* REQUIRED WORK
Do any lines in the data below contain "bottom"? If so, copy every one of them.

* RECORDS FOR THIS TASK
▶

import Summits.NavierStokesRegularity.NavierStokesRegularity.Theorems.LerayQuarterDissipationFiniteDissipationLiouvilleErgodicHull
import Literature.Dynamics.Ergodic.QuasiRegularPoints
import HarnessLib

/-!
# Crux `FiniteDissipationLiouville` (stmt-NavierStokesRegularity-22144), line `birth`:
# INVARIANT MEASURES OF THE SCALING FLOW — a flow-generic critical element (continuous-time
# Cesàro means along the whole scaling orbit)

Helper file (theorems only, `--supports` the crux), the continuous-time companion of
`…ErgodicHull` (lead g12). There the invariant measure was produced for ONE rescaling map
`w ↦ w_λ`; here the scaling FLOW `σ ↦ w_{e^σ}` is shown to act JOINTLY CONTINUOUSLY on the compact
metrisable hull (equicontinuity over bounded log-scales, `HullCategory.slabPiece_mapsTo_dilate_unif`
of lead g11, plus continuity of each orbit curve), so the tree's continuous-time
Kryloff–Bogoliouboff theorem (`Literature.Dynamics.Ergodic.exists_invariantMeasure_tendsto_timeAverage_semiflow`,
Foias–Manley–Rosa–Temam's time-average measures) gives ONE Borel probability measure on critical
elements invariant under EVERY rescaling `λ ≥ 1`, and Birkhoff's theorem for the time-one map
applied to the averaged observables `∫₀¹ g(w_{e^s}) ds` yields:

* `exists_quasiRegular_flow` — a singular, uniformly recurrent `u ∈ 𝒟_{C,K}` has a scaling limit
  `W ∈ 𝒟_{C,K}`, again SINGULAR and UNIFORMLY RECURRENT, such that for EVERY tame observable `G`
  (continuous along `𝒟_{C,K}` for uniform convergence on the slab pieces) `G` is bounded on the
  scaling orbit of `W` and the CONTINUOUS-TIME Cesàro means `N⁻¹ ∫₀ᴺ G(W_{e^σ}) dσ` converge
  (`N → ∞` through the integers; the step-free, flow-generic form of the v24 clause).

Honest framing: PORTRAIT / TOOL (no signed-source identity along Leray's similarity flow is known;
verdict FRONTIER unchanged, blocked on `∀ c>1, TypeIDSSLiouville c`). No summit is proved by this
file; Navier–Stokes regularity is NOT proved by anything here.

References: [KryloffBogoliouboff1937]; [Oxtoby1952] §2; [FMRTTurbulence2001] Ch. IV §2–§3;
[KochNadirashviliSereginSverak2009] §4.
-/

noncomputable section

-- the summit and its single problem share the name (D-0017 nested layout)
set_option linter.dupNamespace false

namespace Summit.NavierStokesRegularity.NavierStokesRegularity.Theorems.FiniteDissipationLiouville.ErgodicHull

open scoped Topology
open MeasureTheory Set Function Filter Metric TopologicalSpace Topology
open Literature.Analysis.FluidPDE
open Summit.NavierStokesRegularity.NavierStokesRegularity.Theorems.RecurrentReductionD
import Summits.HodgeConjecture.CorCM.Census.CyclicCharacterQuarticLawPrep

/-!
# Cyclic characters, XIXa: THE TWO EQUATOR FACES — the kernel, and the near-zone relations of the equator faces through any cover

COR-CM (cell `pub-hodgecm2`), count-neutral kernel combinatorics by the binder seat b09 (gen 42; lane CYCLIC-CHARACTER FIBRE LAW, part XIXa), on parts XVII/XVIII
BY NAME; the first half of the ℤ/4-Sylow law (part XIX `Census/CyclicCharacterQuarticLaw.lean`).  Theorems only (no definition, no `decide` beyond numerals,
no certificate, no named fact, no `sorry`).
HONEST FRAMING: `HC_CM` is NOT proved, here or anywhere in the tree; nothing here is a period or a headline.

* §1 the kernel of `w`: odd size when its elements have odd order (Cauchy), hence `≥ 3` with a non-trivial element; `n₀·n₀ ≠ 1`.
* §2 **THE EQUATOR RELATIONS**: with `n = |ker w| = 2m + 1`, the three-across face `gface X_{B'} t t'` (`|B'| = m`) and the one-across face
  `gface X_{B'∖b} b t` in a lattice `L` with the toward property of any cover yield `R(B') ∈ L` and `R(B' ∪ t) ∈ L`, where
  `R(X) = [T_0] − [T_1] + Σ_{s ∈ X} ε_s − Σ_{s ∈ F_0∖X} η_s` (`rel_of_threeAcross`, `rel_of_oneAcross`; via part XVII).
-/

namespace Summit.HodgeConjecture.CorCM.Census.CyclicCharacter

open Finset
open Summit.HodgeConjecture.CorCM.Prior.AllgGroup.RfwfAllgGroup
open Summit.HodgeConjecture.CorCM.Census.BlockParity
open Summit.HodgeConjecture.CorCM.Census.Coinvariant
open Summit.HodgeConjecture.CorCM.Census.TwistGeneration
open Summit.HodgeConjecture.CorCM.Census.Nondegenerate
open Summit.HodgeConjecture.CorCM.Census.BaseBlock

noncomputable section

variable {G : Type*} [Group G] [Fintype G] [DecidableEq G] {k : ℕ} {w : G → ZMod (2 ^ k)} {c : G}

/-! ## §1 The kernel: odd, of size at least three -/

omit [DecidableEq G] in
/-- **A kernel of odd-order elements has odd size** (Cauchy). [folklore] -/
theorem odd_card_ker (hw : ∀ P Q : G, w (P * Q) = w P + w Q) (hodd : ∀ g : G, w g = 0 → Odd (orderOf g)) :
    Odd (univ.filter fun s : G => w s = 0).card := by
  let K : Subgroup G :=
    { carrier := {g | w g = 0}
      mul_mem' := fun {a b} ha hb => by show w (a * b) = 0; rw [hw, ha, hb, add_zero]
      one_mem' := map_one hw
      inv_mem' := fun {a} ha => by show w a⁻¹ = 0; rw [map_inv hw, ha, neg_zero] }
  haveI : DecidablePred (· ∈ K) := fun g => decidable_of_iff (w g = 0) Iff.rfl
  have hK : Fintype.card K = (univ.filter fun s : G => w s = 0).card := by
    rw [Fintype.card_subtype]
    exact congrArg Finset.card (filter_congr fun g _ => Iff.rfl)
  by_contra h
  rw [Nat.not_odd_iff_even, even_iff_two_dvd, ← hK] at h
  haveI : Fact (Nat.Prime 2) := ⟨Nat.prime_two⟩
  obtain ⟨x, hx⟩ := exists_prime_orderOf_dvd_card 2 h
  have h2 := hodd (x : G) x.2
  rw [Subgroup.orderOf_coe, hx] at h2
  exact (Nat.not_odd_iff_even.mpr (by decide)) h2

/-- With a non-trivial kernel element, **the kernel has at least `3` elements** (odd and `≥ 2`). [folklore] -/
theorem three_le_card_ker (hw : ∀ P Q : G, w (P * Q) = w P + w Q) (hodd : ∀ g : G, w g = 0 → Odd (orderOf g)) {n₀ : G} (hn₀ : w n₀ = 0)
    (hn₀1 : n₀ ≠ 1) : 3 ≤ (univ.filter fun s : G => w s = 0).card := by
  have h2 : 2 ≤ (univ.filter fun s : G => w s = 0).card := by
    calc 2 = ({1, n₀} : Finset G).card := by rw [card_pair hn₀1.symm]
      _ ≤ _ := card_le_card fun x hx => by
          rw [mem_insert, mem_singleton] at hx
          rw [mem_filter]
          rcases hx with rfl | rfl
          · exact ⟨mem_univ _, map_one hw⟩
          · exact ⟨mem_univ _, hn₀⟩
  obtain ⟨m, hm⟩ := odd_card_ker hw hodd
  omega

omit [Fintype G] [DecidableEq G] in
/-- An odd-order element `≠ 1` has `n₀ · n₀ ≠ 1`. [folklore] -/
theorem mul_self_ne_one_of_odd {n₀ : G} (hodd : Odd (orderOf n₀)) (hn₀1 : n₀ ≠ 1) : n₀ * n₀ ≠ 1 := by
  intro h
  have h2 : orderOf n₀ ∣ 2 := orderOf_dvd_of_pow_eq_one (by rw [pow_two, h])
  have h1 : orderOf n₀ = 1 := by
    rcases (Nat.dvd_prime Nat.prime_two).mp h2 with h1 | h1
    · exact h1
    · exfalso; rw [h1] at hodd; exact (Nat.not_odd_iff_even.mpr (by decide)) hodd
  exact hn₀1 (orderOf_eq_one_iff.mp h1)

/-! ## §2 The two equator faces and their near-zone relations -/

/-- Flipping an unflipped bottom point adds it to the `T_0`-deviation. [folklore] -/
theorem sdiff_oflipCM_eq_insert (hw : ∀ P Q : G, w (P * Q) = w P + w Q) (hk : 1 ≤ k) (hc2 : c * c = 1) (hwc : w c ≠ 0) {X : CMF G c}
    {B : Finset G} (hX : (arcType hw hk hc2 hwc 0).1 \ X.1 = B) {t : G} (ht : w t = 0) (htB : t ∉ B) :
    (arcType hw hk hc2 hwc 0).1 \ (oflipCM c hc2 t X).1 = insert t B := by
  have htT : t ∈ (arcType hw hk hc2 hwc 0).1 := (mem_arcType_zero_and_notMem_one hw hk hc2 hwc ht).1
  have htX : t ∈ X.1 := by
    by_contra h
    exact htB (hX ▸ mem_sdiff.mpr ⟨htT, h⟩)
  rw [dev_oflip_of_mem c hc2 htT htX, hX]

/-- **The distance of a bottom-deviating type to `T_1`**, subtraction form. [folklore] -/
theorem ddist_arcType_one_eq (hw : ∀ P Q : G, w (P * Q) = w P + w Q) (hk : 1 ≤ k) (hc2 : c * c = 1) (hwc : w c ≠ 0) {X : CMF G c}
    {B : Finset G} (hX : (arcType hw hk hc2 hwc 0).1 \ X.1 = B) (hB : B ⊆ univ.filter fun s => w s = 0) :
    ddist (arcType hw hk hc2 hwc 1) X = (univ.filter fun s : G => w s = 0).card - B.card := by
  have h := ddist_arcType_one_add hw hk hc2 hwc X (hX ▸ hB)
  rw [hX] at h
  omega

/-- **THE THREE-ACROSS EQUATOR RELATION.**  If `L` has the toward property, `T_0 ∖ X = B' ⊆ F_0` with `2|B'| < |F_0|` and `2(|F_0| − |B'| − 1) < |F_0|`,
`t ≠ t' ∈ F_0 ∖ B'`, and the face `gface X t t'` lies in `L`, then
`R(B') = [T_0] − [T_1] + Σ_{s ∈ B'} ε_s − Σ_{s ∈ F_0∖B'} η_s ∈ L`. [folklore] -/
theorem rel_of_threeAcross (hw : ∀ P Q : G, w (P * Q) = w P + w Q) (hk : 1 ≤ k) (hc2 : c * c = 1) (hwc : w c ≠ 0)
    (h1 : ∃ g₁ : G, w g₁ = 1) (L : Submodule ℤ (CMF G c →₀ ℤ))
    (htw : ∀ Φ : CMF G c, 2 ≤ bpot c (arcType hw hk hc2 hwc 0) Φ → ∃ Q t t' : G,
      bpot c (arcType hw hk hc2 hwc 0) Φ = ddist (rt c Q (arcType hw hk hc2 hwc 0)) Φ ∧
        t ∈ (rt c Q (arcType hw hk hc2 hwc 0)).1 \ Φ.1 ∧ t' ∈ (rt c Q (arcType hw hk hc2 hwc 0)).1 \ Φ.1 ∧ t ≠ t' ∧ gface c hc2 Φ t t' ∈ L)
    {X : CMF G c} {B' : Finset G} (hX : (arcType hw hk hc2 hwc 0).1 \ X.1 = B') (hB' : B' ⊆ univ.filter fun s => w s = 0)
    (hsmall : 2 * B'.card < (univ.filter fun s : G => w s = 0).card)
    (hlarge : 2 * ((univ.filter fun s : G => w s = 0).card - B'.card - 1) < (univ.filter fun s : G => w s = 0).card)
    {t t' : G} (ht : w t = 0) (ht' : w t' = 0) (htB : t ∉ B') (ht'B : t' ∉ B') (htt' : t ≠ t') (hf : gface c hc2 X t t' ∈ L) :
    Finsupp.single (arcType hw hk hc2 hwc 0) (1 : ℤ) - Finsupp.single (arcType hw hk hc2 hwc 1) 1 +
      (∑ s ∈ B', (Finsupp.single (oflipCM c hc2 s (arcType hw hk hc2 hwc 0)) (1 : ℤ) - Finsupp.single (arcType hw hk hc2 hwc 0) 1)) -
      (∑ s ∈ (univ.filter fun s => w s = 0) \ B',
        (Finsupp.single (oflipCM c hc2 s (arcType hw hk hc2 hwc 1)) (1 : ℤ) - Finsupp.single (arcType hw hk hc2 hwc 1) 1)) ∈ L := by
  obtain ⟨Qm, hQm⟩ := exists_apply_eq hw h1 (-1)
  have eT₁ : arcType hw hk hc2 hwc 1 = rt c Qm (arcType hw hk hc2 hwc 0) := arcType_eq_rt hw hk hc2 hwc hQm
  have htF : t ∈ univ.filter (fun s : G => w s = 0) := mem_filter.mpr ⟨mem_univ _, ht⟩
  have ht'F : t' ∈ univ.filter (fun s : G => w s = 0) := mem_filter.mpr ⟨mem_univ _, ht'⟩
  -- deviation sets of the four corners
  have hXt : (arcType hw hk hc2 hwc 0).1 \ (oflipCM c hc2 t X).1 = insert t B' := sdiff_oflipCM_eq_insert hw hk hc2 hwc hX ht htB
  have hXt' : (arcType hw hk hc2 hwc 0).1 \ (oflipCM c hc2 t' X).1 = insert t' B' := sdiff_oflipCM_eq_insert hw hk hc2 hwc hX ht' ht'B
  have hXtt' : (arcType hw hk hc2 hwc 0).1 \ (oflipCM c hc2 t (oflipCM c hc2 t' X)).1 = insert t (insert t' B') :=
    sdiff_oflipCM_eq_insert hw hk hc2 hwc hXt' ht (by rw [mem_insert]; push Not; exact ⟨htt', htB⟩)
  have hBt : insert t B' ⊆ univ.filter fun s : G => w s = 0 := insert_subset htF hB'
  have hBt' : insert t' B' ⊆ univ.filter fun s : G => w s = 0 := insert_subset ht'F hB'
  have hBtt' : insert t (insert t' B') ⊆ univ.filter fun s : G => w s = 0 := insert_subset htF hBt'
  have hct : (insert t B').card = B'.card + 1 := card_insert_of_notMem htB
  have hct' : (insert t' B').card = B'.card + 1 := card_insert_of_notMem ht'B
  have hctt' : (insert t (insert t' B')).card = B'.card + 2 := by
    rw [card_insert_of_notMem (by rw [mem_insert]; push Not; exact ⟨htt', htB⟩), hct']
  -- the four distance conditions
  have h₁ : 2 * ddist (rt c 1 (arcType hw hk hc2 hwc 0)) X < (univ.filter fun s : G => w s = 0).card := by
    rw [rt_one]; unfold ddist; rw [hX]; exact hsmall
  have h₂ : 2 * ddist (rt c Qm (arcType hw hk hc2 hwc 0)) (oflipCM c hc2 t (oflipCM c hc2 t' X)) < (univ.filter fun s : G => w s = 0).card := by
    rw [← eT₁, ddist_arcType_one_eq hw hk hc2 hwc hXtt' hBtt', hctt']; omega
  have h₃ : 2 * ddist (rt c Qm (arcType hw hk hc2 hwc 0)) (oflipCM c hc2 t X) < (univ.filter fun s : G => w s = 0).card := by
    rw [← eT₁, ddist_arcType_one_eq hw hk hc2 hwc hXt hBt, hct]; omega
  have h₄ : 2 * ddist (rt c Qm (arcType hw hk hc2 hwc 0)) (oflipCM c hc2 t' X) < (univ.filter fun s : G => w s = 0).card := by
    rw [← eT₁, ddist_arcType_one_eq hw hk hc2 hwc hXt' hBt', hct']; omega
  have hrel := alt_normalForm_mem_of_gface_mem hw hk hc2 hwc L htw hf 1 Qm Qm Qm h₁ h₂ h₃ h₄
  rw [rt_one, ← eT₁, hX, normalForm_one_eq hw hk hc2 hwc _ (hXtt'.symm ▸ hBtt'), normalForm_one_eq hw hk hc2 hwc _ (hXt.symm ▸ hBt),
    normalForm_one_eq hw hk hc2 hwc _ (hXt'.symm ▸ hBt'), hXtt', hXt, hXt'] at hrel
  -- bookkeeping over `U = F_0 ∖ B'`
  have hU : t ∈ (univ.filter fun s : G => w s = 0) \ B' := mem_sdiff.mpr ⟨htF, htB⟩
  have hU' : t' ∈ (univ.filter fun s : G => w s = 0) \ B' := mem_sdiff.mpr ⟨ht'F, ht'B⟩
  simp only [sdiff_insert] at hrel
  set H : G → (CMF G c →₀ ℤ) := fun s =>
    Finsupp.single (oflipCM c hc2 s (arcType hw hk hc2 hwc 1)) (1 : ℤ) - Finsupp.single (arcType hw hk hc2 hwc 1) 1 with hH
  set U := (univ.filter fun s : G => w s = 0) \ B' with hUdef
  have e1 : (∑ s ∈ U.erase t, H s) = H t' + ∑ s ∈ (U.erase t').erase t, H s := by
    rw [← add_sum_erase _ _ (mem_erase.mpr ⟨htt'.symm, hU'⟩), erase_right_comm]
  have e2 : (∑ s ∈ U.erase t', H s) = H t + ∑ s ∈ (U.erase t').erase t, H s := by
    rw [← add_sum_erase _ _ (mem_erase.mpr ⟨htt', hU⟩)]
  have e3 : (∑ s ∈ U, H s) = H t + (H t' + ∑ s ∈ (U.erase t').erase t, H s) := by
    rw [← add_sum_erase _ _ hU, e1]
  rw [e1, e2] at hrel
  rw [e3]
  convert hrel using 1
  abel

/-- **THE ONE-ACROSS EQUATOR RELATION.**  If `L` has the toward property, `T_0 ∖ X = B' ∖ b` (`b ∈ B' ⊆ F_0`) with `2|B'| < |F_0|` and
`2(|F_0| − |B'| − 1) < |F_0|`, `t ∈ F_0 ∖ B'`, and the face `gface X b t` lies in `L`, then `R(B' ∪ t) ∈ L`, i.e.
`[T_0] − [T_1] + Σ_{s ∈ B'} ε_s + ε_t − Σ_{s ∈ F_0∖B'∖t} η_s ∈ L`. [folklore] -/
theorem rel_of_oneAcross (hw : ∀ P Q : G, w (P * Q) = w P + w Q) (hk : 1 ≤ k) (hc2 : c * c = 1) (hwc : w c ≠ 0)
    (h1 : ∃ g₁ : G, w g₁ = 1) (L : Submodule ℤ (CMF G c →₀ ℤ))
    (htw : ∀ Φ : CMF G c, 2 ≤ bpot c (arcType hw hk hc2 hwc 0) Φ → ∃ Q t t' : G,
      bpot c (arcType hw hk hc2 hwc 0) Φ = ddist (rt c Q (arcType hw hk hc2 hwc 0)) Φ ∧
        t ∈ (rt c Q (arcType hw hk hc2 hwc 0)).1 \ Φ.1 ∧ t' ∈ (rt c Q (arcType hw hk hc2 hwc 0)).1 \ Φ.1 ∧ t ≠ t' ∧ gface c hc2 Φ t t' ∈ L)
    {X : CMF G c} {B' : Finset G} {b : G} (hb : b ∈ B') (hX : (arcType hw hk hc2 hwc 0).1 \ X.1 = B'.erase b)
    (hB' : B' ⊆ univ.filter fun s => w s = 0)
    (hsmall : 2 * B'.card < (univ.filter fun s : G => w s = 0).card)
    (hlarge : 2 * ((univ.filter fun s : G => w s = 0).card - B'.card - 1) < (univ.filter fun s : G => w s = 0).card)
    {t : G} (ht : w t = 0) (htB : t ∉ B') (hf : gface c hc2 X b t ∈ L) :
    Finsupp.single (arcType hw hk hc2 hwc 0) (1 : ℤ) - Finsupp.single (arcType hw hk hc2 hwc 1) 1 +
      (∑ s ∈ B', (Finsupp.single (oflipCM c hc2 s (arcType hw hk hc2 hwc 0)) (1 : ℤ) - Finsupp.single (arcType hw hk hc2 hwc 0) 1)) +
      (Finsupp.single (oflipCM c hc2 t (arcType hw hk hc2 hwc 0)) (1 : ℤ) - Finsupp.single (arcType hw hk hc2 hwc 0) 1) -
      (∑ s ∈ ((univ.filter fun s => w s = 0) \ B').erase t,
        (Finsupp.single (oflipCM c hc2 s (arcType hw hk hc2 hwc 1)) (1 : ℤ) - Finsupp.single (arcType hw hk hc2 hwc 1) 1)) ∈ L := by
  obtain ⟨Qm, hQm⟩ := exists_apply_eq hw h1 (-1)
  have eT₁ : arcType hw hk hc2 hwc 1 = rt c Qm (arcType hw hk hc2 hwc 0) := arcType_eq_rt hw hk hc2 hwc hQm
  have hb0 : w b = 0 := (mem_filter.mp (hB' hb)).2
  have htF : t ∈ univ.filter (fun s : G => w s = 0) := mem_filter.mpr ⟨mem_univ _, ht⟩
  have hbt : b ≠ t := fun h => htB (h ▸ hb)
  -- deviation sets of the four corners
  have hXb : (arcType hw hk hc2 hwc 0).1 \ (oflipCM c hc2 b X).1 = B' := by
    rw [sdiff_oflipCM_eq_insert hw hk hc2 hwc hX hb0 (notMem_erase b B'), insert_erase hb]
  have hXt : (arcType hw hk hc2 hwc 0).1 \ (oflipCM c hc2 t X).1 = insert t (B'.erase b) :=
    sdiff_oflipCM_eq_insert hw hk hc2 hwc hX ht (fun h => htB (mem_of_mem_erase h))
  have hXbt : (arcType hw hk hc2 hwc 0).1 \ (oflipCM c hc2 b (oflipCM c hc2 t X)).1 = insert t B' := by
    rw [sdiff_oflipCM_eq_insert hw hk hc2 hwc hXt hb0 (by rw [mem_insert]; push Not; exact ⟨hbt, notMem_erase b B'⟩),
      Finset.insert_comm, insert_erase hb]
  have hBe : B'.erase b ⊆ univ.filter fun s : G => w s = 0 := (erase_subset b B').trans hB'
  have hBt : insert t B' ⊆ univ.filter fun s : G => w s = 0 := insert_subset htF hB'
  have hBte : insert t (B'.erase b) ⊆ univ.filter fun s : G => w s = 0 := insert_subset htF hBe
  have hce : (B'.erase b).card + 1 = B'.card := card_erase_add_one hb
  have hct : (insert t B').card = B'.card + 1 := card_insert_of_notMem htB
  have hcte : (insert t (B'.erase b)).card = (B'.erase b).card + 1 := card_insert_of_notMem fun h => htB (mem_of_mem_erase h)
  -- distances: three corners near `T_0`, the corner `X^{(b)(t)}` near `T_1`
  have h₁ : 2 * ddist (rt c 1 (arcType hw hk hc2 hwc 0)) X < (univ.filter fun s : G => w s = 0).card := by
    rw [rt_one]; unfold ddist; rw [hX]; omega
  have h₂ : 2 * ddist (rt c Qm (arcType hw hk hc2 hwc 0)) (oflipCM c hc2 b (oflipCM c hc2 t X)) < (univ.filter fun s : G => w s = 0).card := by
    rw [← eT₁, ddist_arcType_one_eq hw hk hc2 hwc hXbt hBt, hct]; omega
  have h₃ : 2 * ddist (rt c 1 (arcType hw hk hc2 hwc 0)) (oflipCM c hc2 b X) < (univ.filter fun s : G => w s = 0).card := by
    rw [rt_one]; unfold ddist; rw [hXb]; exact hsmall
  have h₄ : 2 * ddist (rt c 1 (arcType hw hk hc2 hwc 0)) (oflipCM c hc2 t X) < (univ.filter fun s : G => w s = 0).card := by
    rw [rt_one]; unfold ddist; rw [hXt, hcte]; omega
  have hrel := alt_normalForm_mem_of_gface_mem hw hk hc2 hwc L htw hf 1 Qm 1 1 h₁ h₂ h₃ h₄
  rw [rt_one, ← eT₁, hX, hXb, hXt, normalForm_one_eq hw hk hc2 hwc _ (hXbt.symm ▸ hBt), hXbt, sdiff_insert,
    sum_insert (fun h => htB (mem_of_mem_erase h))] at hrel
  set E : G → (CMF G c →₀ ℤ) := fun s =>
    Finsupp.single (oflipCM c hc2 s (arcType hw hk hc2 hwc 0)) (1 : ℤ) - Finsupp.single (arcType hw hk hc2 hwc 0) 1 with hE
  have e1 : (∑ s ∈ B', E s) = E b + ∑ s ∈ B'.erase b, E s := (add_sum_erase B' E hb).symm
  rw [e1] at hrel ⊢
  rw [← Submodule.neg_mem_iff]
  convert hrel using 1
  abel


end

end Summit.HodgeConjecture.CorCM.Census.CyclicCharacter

◀

* SOLUTION TO THE EXERCISE
/-- Flipping an unflipped bottom point adds it to the `T_0`-deviation. [folklore] -/
/-- **The distance of a bottom-deviating type to `T_1`**, subtraction form. [folklore] -/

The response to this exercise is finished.